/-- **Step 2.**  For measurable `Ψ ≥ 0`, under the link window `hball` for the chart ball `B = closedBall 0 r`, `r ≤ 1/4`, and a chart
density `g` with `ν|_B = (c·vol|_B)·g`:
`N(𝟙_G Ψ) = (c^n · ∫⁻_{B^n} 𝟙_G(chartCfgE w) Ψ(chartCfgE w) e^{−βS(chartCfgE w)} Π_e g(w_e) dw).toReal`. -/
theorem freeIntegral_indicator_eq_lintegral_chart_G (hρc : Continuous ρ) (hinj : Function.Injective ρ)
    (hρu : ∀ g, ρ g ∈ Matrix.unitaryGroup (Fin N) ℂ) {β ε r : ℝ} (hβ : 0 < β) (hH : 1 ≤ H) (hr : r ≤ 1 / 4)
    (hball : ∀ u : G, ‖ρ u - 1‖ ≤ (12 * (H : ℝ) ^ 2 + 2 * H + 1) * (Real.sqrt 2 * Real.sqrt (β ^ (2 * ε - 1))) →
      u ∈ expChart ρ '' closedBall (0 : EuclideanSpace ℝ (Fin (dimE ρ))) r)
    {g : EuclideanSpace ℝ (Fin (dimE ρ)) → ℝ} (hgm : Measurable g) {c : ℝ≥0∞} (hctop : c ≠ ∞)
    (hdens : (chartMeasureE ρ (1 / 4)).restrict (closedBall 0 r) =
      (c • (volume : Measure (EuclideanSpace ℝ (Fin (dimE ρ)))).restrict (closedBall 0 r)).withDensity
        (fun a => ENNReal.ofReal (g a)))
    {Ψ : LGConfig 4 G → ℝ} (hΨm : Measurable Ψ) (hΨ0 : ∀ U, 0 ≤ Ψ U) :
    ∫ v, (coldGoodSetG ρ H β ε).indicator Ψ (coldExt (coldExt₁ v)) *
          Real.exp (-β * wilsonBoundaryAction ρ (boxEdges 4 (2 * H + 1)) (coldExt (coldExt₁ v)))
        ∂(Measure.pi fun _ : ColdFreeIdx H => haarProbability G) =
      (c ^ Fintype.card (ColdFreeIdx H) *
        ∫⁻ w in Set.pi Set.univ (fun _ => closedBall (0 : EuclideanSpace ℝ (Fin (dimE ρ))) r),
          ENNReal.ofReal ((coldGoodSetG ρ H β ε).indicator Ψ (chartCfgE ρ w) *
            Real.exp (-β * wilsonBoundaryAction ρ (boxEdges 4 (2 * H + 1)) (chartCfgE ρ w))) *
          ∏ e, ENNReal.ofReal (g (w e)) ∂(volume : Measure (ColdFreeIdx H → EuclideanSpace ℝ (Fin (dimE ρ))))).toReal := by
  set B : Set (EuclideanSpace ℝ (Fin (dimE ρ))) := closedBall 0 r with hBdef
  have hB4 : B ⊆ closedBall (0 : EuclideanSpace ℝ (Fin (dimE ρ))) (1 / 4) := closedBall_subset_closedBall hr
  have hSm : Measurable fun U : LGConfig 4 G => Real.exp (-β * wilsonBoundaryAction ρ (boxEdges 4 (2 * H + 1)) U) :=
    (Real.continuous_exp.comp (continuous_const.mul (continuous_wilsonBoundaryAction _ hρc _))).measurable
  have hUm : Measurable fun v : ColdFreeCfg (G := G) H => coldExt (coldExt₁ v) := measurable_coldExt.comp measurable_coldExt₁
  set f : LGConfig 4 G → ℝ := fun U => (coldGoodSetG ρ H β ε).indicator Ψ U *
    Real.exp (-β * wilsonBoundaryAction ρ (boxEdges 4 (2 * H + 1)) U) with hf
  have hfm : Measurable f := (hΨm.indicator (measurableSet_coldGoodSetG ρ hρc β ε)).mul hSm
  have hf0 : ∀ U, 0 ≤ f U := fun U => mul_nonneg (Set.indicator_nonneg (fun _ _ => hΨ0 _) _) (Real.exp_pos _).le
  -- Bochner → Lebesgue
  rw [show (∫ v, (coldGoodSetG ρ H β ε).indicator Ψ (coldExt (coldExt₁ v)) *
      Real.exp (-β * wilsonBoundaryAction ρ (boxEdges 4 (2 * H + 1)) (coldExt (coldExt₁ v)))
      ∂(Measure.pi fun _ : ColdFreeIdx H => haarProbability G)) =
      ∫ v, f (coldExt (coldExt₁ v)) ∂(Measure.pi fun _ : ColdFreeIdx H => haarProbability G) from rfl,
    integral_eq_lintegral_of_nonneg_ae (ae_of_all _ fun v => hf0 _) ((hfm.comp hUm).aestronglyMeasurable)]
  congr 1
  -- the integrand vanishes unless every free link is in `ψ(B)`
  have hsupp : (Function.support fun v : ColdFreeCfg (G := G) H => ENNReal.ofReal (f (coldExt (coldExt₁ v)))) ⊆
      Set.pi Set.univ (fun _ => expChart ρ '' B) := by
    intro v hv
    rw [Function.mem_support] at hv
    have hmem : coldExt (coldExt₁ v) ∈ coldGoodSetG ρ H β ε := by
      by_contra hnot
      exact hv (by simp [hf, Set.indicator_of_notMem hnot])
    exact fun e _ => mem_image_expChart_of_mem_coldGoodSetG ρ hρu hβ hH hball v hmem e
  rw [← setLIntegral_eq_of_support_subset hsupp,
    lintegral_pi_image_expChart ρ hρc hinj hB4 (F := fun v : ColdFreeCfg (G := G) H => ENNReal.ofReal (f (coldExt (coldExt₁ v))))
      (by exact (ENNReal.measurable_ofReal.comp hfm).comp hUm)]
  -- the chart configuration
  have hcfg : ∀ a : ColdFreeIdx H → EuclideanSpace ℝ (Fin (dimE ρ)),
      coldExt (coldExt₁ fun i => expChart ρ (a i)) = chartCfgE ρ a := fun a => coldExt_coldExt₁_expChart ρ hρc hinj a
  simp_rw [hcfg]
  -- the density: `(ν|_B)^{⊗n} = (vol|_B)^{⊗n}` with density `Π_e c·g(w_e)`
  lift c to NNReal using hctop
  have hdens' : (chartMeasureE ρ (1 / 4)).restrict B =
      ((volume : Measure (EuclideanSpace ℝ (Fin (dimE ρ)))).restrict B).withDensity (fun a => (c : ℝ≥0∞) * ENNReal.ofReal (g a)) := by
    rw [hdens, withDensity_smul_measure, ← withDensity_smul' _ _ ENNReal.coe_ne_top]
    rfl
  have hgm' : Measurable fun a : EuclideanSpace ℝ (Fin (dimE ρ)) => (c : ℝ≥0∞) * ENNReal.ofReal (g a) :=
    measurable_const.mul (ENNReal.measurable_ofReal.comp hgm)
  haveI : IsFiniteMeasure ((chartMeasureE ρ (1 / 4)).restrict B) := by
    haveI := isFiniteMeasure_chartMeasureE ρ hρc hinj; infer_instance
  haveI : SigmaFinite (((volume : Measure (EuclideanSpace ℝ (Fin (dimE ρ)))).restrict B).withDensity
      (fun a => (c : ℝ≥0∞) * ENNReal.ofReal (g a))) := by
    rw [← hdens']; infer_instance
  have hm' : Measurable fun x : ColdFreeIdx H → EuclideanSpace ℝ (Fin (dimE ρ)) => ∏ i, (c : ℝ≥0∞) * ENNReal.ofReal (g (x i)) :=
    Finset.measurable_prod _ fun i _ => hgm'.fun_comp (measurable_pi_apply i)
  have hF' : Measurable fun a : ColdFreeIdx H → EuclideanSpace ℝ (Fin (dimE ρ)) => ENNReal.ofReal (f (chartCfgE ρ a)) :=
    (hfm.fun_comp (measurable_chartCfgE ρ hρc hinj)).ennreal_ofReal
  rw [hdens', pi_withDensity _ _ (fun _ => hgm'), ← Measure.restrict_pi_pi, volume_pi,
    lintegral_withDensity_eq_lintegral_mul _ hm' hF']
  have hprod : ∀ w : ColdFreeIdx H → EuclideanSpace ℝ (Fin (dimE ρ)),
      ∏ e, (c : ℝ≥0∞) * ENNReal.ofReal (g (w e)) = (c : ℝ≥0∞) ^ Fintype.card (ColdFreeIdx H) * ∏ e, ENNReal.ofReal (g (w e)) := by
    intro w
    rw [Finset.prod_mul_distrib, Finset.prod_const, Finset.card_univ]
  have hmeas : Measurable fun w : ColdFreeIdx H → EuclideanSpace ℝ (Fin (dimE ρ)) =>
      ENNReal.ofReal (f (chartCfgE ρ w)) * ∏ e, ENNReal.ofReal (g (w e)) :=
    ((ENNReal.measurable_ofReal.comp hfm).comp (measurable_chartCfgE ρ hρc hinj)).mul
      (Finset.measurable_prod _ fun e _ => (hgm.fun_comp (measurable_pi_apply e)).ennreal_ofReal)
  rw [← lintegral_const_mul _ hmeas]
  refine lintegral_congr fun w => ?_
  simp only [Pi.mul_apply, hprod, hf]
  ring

TASK DETAILS: Each line from the top of the listing down to and including the one containing "𝟙_G(chartCfgE w) Ψ(chartCfgE" should be transcribed exactly; nothing else is to be output.

SOLUTION FOR THIS PROBLEM:
/-- **Step 2.**  For measurable `Ψ ≥ 0`, under the link window `hball` for the chart ball `B = closedBall 0 r`, `r ≤ 1/4`, and a chart
density `g` with `ν|_B = (c·vol|_B)·g`:
`N(𝟙_G Ψ) = (c^n · ∫⁻_{B^n} 𝟙_G(chartCfgE w) Ψ(chartCfgE w) e^{−βS(chartCfgE w)} Π_e g(w_e) dw).toReal`. -/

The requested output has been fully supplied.